Hsieh Pi-Fuei, Wang Deng-Shiang, Hsu Chia-Wei
Department of Computer Science and Information Engineering, National Cheng Kung University, Tainan 701, Taiwan.
IEEE Trans Pattern Anal Mach Intell. 2006 Feb;28(2):223-35. doi: 10.1109/TPAMI.2006.26.
A parametric linear feature extraction method is proposed for multiclass classification. The skeleton of the proposed method consists of two types of schemes that are complementary to each other with regard to the discriminant information used. The approximate pairwise accuracy criterion (aPAC) and the common-mean feature extraction (CMFE) are chosen to exploit the discriminant information about class mean and about class covariance, respectively. Choosing aPAC rather than the linear discriminant analysis (LDA) can also resolve the problem of overemphasized large distances introduced by LDA, while maintaining other decent properties of LDA. To alleviate the suboptimum problem caused by a direct cascading of the two different types of schemes, there should be a mechanism for sorting and merging features based on their effectiveness. Usage of a sample-based classification error estimation for evaluation of effectiveness of features usually costs a lot of computational time. Therefore, we develop a fast spanning-tree-based parametric classification accuracy estimator as an intermediary for the aPAC and CMFE combination. The entire framework is parametric-based. This avoids paying a costly price in computation, which normally happens to the sample-based approach. Our experiments have shown that the proposed method can achieve a satisfactory performance on real data as well as simulated data.
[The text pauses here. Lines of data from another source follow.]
import Literature.AnabelianGeometry.AbsoluteAnabelian.LocalResidueMapQmodZ
import Literature.AnabelianGeometry.AbsoluteAnabelian.AbsAnabProp121viiBrauerTorsionProofs
import Literature.NumberTheory.GaloisRepresentations.KummerTwoTorsion
import Literature.NumberTheory.GaloisRepresentations.CorNaturality
import HarnessLib

/-!
# `H²(G_K, μ_{ℚ/ℤ}) ⥲ H²(G_K, K̄ˣ)` (Kummer, colimit level) and the local invariant map `Br(K) ⥲ ℚ/ℤ`

[AbsAnab] (S. Mochizuki, 2004) Prop. 1.2.1 (vii) proof p. 11 (N1): «the natural isomorphism
`H²(G_K, μ_{ℚ/ℤ}(K̄)) ⥲ H²(G_K, K̄ˣ)`»; [AbsTopIII] Prop. 3.2 (i) p. 71 l.22–26: «the natural isomorphism
[of Brauer groups] `H²(G, μ_{ℚ/ℤ}(M_TM)) ⥲ H²(G, M^gp_TM)`» (plan row P32.i.L01, slot
`Prop32iChain.brauerKummer`).  The tree PROVES the level statement (abc-iut-w5-d198
`kummerTwoOntoTorsion_holds`: `H²(μ_n) ↪ H²(K̄ˣ)` with image the `n`-torsion) and that `H²(G_K, K̄ˣ)` is
torsion (`exists_nsmul_two_eq_zero`, Serre CG I §2.4).  Over the colimit object `H2MuQZ K` of
`LocalResidueMapQmodZ.lean` this file assembles (constructions + proofs, no new `Prop`):

* `Prop121vii.brauerKummerQZ : H2MuQZ K →+ H²(G_K, K̄ˣ)` (colimit of the Kummer maps) and
  **`brauerKummerQZEquiv : H2MuQZ K ≃+ H²(G_K, K̄ˣ)`** — row P32.i.L01 / N1 at the `μ_{ℚ/ℤ}` level;
* **`Prop121vii.brauerInvariantEquiv K : H²(G_K, K̄ˣ) ≃+ ℚ/ℤ`** — THE LOCAL INVARIANT MAP `inv_K : Br(K) ⥲ ℚ/ℤ`
  as one kernel isomorphism (`brauerKummerQZEquiv⁻¹` followed by `invariantQZEquiv`), with its value on
  the Kummer image of a level-`n` class (`brauerInvariantEquiv_kummer` : `= inv_n/n`).

`ℚ/ℤ = AddCircle (1 : ℚ)`.  HONEST FRAMING: classical local class field theory (Serre, *Local Fields*
XIII §3) as proved in the tree; nothing here bears on [IUTchIII] Cor. 3.12; no side taken.
-/

noncomputable section

universe u

namespace Literature.AnabelianGeometry.AbsoluteAnabelian

open CategoryTheory Field Function
open Literature.NumberTheory.GaloisRepresentations
open Literature.NumberTheory.GaloisRepresentations.DiscreteGaloisModule

namespace Prop121vii

variable (K : Type u) [Field K]

/-- `(μ_n ⊆ μ_N) ≫ (μ_N ↪ K̄ˣ) = (μ_n ↪ K̄ˣ)` as morphisms of discrete `Γ_K`-modules.
[cite: MochizukiAbsAnab2004, Prop 1.2.1 (vii) p.11] -/
theorem muInclHom_comp_kummerι {n N : ℕ} (h : n ∣ N) :
    muInclHom K h ≫ kummerι K N = kummerι K n :=
  TopRep.hom_ext (ContIntertwiningMap.ext (ContinuousLinearMap.ext fun _ => rfl))

/-- Compatibility of the level Kummer maps on `H²` with `H²(μ_n ⊆ μ_N)`.
[cite: MochizukiAbsAnab2004, Prop 1.2.1 (vii) p.11] -/
theorem cohomologyMap_kummerι_comp_muInclHom {n N : ℕ} (h : n ∣ N) (x : galoisCohomology (mu K n) 2) :
    cohomologyMap (kummerι K N) 2 (cohomologyMap (muInclHom K h) 2 x) = cohomologyMap (kummerι K n) 2 x := by
  haveI : CompactSpace (absoluteGaloisGroup K) := absoluteGaloisGroup_compactSpace K
  rw [← cohomologyMap_comp_apply, muInclHom_comp_kummerι]

/-- **The Kummer map at the `μ_{ℚ/ℤ}` level**, `H²(G_K, μ_{ℚ/ℤ}) → H²(G_K, K̄ˣ)`: the colimit of the
`H²(μ_n ↪ K̄ˣ)`. [cite: MochizukiAbsAnab2004, Prop 1.2.1 (vii) p.11] -/
def brauerKummerQZ : H2MuQZ K →+ galoisCohomology (units K) 2 :=
  AddCommGroup.DirectLimit.lift (fun m : DivLevel => galoisCohomology (mu K (m.val : ℕ)) 2) (H2MuSystem K)
    (galoisCohomology (units K) 2)
    (fun m => (cohomologyMap (kummerι K (m.val : ℕ)) 2).hom.toLinearMap.toAddMonoidHom)
    (fun _ _ hij x => cohomologyMap_kummerι_comp_muInclHom K (DivLevel.le_iff.1 hij) x)

variable {K}

/-- Value on a level-`n` class. [cite: MochizukiAbsAnab2004, Prop 1.2.1 (vii) p.11] -/
theorem brauerKummerQZ_of (n : ℕ+) (x : galoisCohomology (mu K (n : ℕ)) 2) :
    brauerKummerQZ K (H2MuQZ.of n x) = cohomologyMap (kummerι K (n : ℕ)) 2 x :=
  AddCommGroup.DirectLimit.lift_of (G := fun m : DivLevel => galoisCohomology (mu K (m.val : ℕ)) 2)
    (f := H2MuSystem K) _ _ _ (DivLevel.ofPNat n) x

variable [ValuativeRel K] [TopologicalSpace K] [IsNonarchimedeanLocalField K] [CharZero K]

/-- `brauerKummerQZ` is injective (each level Kummer map is, `kummerTwoOntoTorsion_holds`).
[cite: MochizukiAbsAnab2004, Prop 1.2.1 (vii) p.11] -/
theorem brauerKummerQZ_injective : Injective (brauerKummerQZ K) := by
  refine (injective_iff_map_eq_zero _).2 fun z hz => ?_
  obtain ⟨n, x, rfl⟩ := H2MuQZ.exists_of z
  rw [brauerKummerQZ_of] at hz
  have h0 : cohomologyMap (kummerι K (n : ℕ)) 2 (0 : galoisCohomology (mu K (n : ℕ)) 2) = 0 :=
    (cohomologyMap (kummerι K (n : ℕ)) 2).hom.map_zero
  have hx : x = 0 := (kummerTwoOntoTorsion_holds K (n : ℕ)).1 (hz.trans h0.symm)
  rw [hx, map_zero]

/-- `brauerKummerQZ` is surjective: `H²(G_K, K̄ˣ)` is torsion (`exists_nsmul_two_eq_zero`) and the
`n`-torsion is the image of level `n` (`kummerTwoOntoTorsion_holds`). [cite: MochizukiAbsAnab2004, Prop 1.2.1 (vii) p.11] -/
theorem brauerKummerQZ_surjective : Surjective (brauerKummerQZ K) := by
  intro z
  haveI : CompactSpace (absoluteGaloisGroup K) := absoluteGaloisGroup_compactSpace K
  obtain ⟨n, hn, hnz⟩ := exists_nsmul_two_eq_zero (units K) z
  haveI : NeZero n := ⟨hn.ne'⟩
  obtain ⟨x, hx⟩ := (kummerTwoOntoTorsion_holds K n).2 z (by rw [natCast_zsmul]; exact hnz)
  exact ⟨H2MuQZ.of ⟨n, hn⟩ x, by rw [brauerKummerQZ_of]; exact hx⟩

variable (K)

/-- **«`H²(G_K, μ_{ℚ/ℤ}(K̄)) ⥲ H²(G_K, K̄ˣ)`»** ([AbsAnab] Prop 1.2.1 (vii) N1; [AbsTopIII] Prop 3.2 (i)
«the natural isomorphism [of Brauer groups] `H²(G, μ_{ℚ/ℤ}(M_TM)) ⥲ H²(G, M^gp_TM)`», plan row P32.i.L01),
at the `μ_{ℚ/ℤ}` level, CONSTRUCTED. [cite: MochizukiAbsAnab2004, Prop 1.2.1 (vii) p.11] -/
def brauerKummerQZEquiv : H2MuQZ K ≃+ galoisCohomology (units K) 2 :=
  AddEquiv.ofBijective (brauerKummerQZ K) ⟨brauerKummerQZ_injective, brauerKummerQZ_surjective⟩

variable {K}

/-- Value of the Kummer isomorphism on a level-`n` class. [cite: MochizukiAbsAnab2004, Prop 1.2.1 (vii) p.11] -/
theorem brauerKummerQZEquiv_of (n : ℕ+) (x : galoisCohomology (mu K (n : ℕ)) 2) :
    brauerKummerQZEquiv K (H2MuQZ.of n x) = cohomologyMap (kummerι K (n : ℕ)) 2 x :=
  brauerKummerQZ_of n x

variable (K)

/-- **The local invariant map `inv_K : Br(K) = H²(G_K, K̄ˣ) ⥲ ℚ/ℤ` as ONE isomorphism** (Serre,
*Local Fields* XIII §3; [AbsAnab] Prop 1.2.1 (vii) «the residue map … of local class field theory»):
`(brauerKummerQZEquiv K)⁻¹` followed by the `μ_{ℚ/ℤ}`-level residue isomorphism `invariantQZEquiv K`.
CONSTRUCTED. [cite: MochizukiAbsAnab2004, Prop 1.2.1 (vii) p.11] -/
def brauerInvariantEquiv : galoisCohomology (units K) 2 ≃+ AddCircle (1 : ℚ) :=
  (brauerKummerQZEquiv K).symm.trans (invariantQZEquiv K)

variable {K}

/-- **Normalisation of `inv_K`**: on the Kummer image of a level-`n` class `x ∈ H²(G_K, μ_n)` the invariant
is `inv_n(x)/n ∈ (1/n)ℤ/ℤ`, `inv_n` THE residue map of level `n` (`invLevel`).
[cite: MochizukiAbsAnab2004, Prop 1.2.1 (vii) p.11] -/
theorem brauerInvariantEquiv_kummer (n : ℕ+) (x : galoisCohomology (mu K (n : ℕ)) 2) :
    brauerInvariantEquiv K (cohomologyMap (kummerι K (n : ℕ)) 2 x) =
      (((((invLevel K (n : ℕ) x).val : ℚ)) / (n : ℕ) : ℚ) : AddCircle (1 : ℚ)) := by
  rw [brauerInvariantEquiv, AddEquiv.trans_apply, ← brauerKummerQZEquiv_of, AddEquiv.symm_apply_apply,
    invariantQZEquiv_of]

/-- Every Brauer class is the Kummer image of a class of some finite level (surjectivity, restated for
consumers). [cite: MochizukiAbsAnab2004, Prop 1.2.1 (vii) p.11] -/
theorem exists_cohomologyMap_kummerι_eq (z : galoisCohomology (units K) 2) :
    ∃ (n : ℕ+) (x : galoisCohomology (mu K (n : ℕ)) 2), cohomologyMap (kummerι K (n : ℕ)) 2 x = z := by
  obtain ⟨w, rfl⟩ := brauerKummerQZ_surjective (K := K) z
  obtain ⟨n, x, rfl⟩ := H2MuQZ.exists_of w
  exact ⟨n, x, (brauerKummerQZ_of n x).symm⟩

end Prop121vii

end Literature.AnabelianGeometry.AbsoluteAnabelian

end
针对多类分类问题,提出了一种参数线性特征提取方法。该方法的框架由两种类型的方案组成,这两种方案在使用的判别信息方面相互补充。分别选择近似成对准确率准则(aPAC)和共同均值特征提取(CMFE)来利用关于类均值和类协方差的判别信息。选择aPAC而非线性判别分析(LDA)还可以解决LDA引入的过度强调大距离的问题,同时保留LDA的其他良好特性。为了缓解由两种不同类型方案直接级联导致的次优问题,应该有一种基于特征有效性进行排序和合并的机制。使用基于样本的分类误差估计来评估特征的有效性通常会花费大量计算时间。因此,我们开发了一种基于快速生成树的参数分类准确率估计器,作为aPAC和CMFE组合的中介。整个框架是基于参数的。这避免了在计算中付出高昂代价,而这在基于样本的方法中通常会发生。我们的实验表明,所提出的方法在真实数据和模拟数据上都能取得令人满意的性能。